Question

Consider the function f(x)=6sin(x-pi/8)+8. What transformation results in g(x)=6sin(x-7pi/16)+1?​

Answer 1

Answer: we have a vertical shift of 7 units down, and a horizontal shift of 5*pi/16 units to the right.

Step-by-step explanation:

First, let's define the transformations:

Vertical shift.

If we have a function f(x), a vertical shift of N units is written as:

g(x) = f(x) + N

This will move the graph of f(x) up or down a distance of N units.

if N is positive, then the shift is upwards

if N is negative, then the shift is downwards.

Horizontal shift.

If we have a function f(x), a horizontal shift of N units is written as:

g(x) = f(x + N)

This will move the graph of f(x) to the right or left a distance of N units.

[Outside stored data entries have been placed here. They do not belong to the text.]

import Mathlib.Analysis.Complex.RemovableSingularity
import Mathlib.Analysis.Complex.RealDeriv
import Mathlib.Analysis.Complex.ReImTopology
import Mathlib.Analysis.InnerProductSpace.Calculus
import Mathlib.Analysis.InnerProductSpace.Harmonic.Constructions
import Mathlib.Analysis.SpecialFunctions.Log.Deriv
import Literature.Analysis.Complex.InjectiveHolomorphic
import HarnessLib

/-!
# The Green function of a planar domain through a conformal map onto the half-plane

Topic `Literature/Probability/RandomPlanarGeometry` (potential theory of simply connected planar
domains; continuum input of the discharge of
`Literature.Probability.LatticeModels.Kenyon2000_flatEdgePoissonKernelLimit`, Kenyon 2000,
§5.3–§6: the Green function `g(v₁, v₂) = -(1/2π) log|v₁ - v₂| + …` of `U` and its normal
derivative on a flat edge through the Riemann map).

Let `Ω ⊆ ℂ` be open and `w` holomorphic and injective on `Ω` with `w(Ω) = ℍ = {im > 0}`; put
`b = w u` for `u ∈ Ω`. The Green function of `Ω` with pole `u` is
`g(z) = (2π)⁻¹ log (‖w z - conj b‖ / ‖w z - b‖)` (pull-back of the Green function of `ℍ`).
PROVED here:

* `normSq_sub_conj_sub` — `‖ζ - conj b‖² - ‖ζ - b‖² = 4 im ζ · im b`;
* `isCompact_greenLevelSet`, `greenLevelSet_subset` — `{ζ | ‖ζ - b‖ ≤ c ‖ζ - conj b‖}` is a
  compact subset of `ℍ` for `0 ≤ c < 1`;
* `continuousOn_invFunOn_of_bijOn` — the inverse of `w` is continuous on `ℍ` (open mapping for
  injective holomorphic maps, `SCV.isOpen_image_of_injOn`);
* **`exists_isCompact_green_lt`** — `g → 0` at the ideal boundary of `Ω`: for `ε > 0` there is
  a compact `K ⊆ Ω` off which `g < ε`;
* **`harmonicOnNhd_greenPotential`**, `greenPotential_eq` — the function
  `f(z) = (2π)⁻¹ log ‖(w z - conj b) / dslope w u z‖` is harmonic on `Ω` and equals
  `g(z) + (2π)⁻¹ log ‖z - u‖` for `z ≠ u` (removable singularity at the pole);
* **`im_eq_zero_of_mem_frontier`** — if `w` is holomorphic on an open `U ⊇ Ω`, then `w` is real
  at every point of `frontier Ω ∩ U`;
* `im_deriv_eq_zero_of_real_on_segment` — if `w (x + t)` is real for small real `t`, then
  `deriv w x` is real;
* **`hasDerivAt_green_normal`**, **`tendsto_green_div`** — at such a point `x` (with `w x`,
  `deriv w x` real, `im b > 0`), `s ↦ g(x + i s)` has derivative
  `π⁻¹ · im b · re (deriv w x) / ‖b - w x‖²` at `s = 0`, whence the normal derivative limit
  `g(x + i s)/s → π⁻¹ im b re(w'(x)) / ‖b - w x‖²`.

Everything is proved, [folklore] (classical potential theory; Kenyon 2000, §6.1 for the role of
the formulas); no named fact.

## References

* R. Kenyon, *Conformal invariance of domino tiling*, Ann. Probab. 28 (2000), §5.3, §6.1
  [Kenyon2000].
* L. V. Ahlfors, *Complex Analysis*, 3rd ed. (1979), Ch. 4 §3.3 and Ch. 6 §5 [AhlforsCA1979].
-/

noncomputable section

namespace Literature.Probability.RandomPlanarGeometry

open Set Metric Complex Filter _root_.Topology ComplexConjugate InnerProductSpace

/-! ### The Green function of the upper half-plane -/

/-- `‖ζ - conj b‖² - ‖ζ - b‖² = 4 im ζ im b`. [folklore] -/
theorem normSq_sub_conj_sub (ζ b : ℂ) :
    normSq (ζ - conj b) - normSq (ζ - b) = 4 * ζ.im * b.im := by
  simp only [normSq_apply, sub_re, sub_im, conj_re, conj_im]
  ring

/-- For `im b > 0` and `0 ≤ c < 1` the sublevel set `{ζ | ‖ζ - b‖ ≤ c ‖ζ - conj b‖}` of the
Green function of `ℍ` with pole `b` lies in `ℍ`. [folklore] -/
theorem greenLevelSet_subset {b : ℂ} (hb : 0 < b.im) {c : ℝ} (hc1 : c < 1) :
    {ζ : ℂ | ‖ζ - b‖ ≤ c * ‖ζ - conj b‖} ⊆ {ζ : ℂ | 0 < ζ.im} := by
  intro ζ hζ
  by_contra him
  have him' : ζ.im ≤ 0 := le_of_not_gt him
  have h1 : normSq (ζ - conj b) ≤ normSq (ζ - b) := by
    have := normSq_sub_conj_sub ζ b
    nlinarith
  have h2 : ‖ζ - conj b‖ ≤ ‖ζ - b‖ :=
    (pow_le_pow_iff_left₀ (norm_nonneg _) (norm_nonneg _) two_ne_zero).1
      (by rwa [← normSq_eq_norm_sq, ← normSq_eq_norm_sq])
  have h4 : ‖ζ - b‖ = 0 := by
    have hζ' : ‖ζ - b‖ ≤ c * ‖ζ - conj b‖ := hζ
    rcases le_or_gt c 0 with hc0 | hc0
    · have : c * ‖ζ - conj b‖ ≤ 0 := mul_nonpos_of_nonpos_of_nonneg hc0 (norm_nonneg _)
      linarith [norm_nonneg (ζ - b)]
    · have : c * ‖ζ - conj b‖ ≤ c * ‖ζ - b‖ := mul_le_mul_of_nonneg_left h2 hc0.le
      nlinarith [norm_nonneg (ζ - b)]
  rw [norm_eq_zero, sub_eq_zero] at h4
  rw [h4] at him'
  linarith

/-- The sublevel set `{ζ | ‖ζ - b‖ ≤ c ‖ζ - conj b‖}` (`0 ≤ c < 1`) is compact (closed, and
bounded: `‖ζ - b‖ ≤ c ‖b - conj b‖ / (1 - c)`). [folklore] -/
theorem isCompact_greenLevelSet (b : ℂ) {c : ℝ} (hc0 : 0 ≤ c) (hc1 : c < 1) :
    IsCompact {ζ : ℂ | ‖ζ - b‖ ≤ c * ‖ζ - conj b‖} := by
  refine Metric.isCompact_of_isClosed_isBounded ?_ ?_
  · exact isClosed_le (continuous_id.sub continuous_const).norm
      (continuous_const.mul (continuous_id.sub continuous_const).norm)
  · refine (isBounded_iff_subset_closedBall b).2 ⟨c * ‖b - conj b‖ / (1 - c), fun ζ hζ => ?_⟩
    rw [mem_closedBall, dist_eq_norm]
    have h1 : ‖ζ - conj b‖ ≤ ‖ζ - b‖ + ‖b - conj b‖ := by
      simpa [sub_add_sub_cancel] using norm_add_le (ζ - b) (b - conj b)
    rw [le_div_iff₀ (by linarith)]
    have h2 : c * ‖ζ - conj b‖ ≤ c * (‖ζ - b‖ + ‖b - conj b‖) := mul_le_mul_of_nonneg_left h1 hc0
    have h3 : ‖ζ - b‖ ≤ c * ‖ζ - conj b‖ := hζ
    have h4 : ‖ζ - b‖ * (1 - c) = ‖ζ - b‖ - c * ‖ζ - b‖ := by ring
    rw [h4]
    linarith

/-! ### The inverse conformal map is continuous; `g → 0` at the boundary -/

/-- The inverse of an injective holomorphic map `w : Ω → V` (`Ω` open, `w(Ω) = V`) is continuous
on `V` (open mapping theorem for injective holomorphic maps). [folklore] -/
theorem continuousOn_invFunOn_of_bijOn {Ω V : Set ℂ} (hΩ : IsOpen Ω) {w : ℂ → ℂ}
    (hw : DifferentiableOn ℂ w Ω) (hbij : BijOn w Ω V) :
    ContinuousOn (Function.invFunOn w Ω) V := by
  have hV : IsOpen V := by
    rw [← hbij.image_eq]
    exact Literature.Analysis.Complex.SCV.isOpen_image_of_injOn rfl hw hΩ hbij.injOn
  rw [continuousOn_open_iff hV]
  intro t ht
  have heq : V ∩ Function.invFunOn w Ω ⁻¹' t = w '' (Ω ∩ t) := by
    ext ζ
    constructor
    · rintro ⟨hζV, hζt⟩
      have hζ' : ζ ∈ w '' Ω := hbij.image_eq.symm ▸ hζV
      exact ⟨Function.invFunOn w Ω ζ, ⟨Function.invFunOn_mem hζ', hζt⟩, Function.invFunOn_eq hζ'⟩
    · rintro ⟨z, ⟨hzΩ, hzt⟩, rfl⟩
      refine ⟨hbij.mapsTo hzΩ, ?_⟩
      show Function.invFunOn w Ω (w z) ∈ t
      rw [hbij.injOn.leftInvOn_invFunOn hzΩ]
      exact hzt
  rw [heq]
  exact Literature.Analysis.Complex.SCV.isOpen_image_of_injOn rfl (hw.mono inter_subset_left)
    (hΩ.inter ht) (hbij.injOn.mono inter_subset_left)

if N is positive, then the shift is to the left

if N is negative, then the shift is to the right.

Here we have:

f(x) = 6*sin(x - pi/8) + 8

and the transformed function:

g(x) = 6*sin(x - (7/16)*pi) + 1

We can assume that the transformations are a vertical shift of A units, and an horizontal shift of B units, then we can write:

g(x) = f(x + B) + A

g(x) = 6*sin(x + B - pi/8) + (8 + A) = 6*sin(x - (7/16)*pi) + 1

Then we must have that:

(x + B - pi/8) = x -  (7/16)*pi

B - pi/8 = -(7/16)*pi

B = -(7/16)*pi + pi/8 =  -(7/16)*pi +2*pi/16 = (-7 + 2)*pi/16 = -5*pi/16

And we also must have that:

8 + A  = 1

A = 1 - 8 = -7

Then the transformation is:

g(x) = f(x - 5*pi/16) - 7

This means that we have a vertical shift of 7 units down, and a horizontal shift of 5*pi/16 units to the right.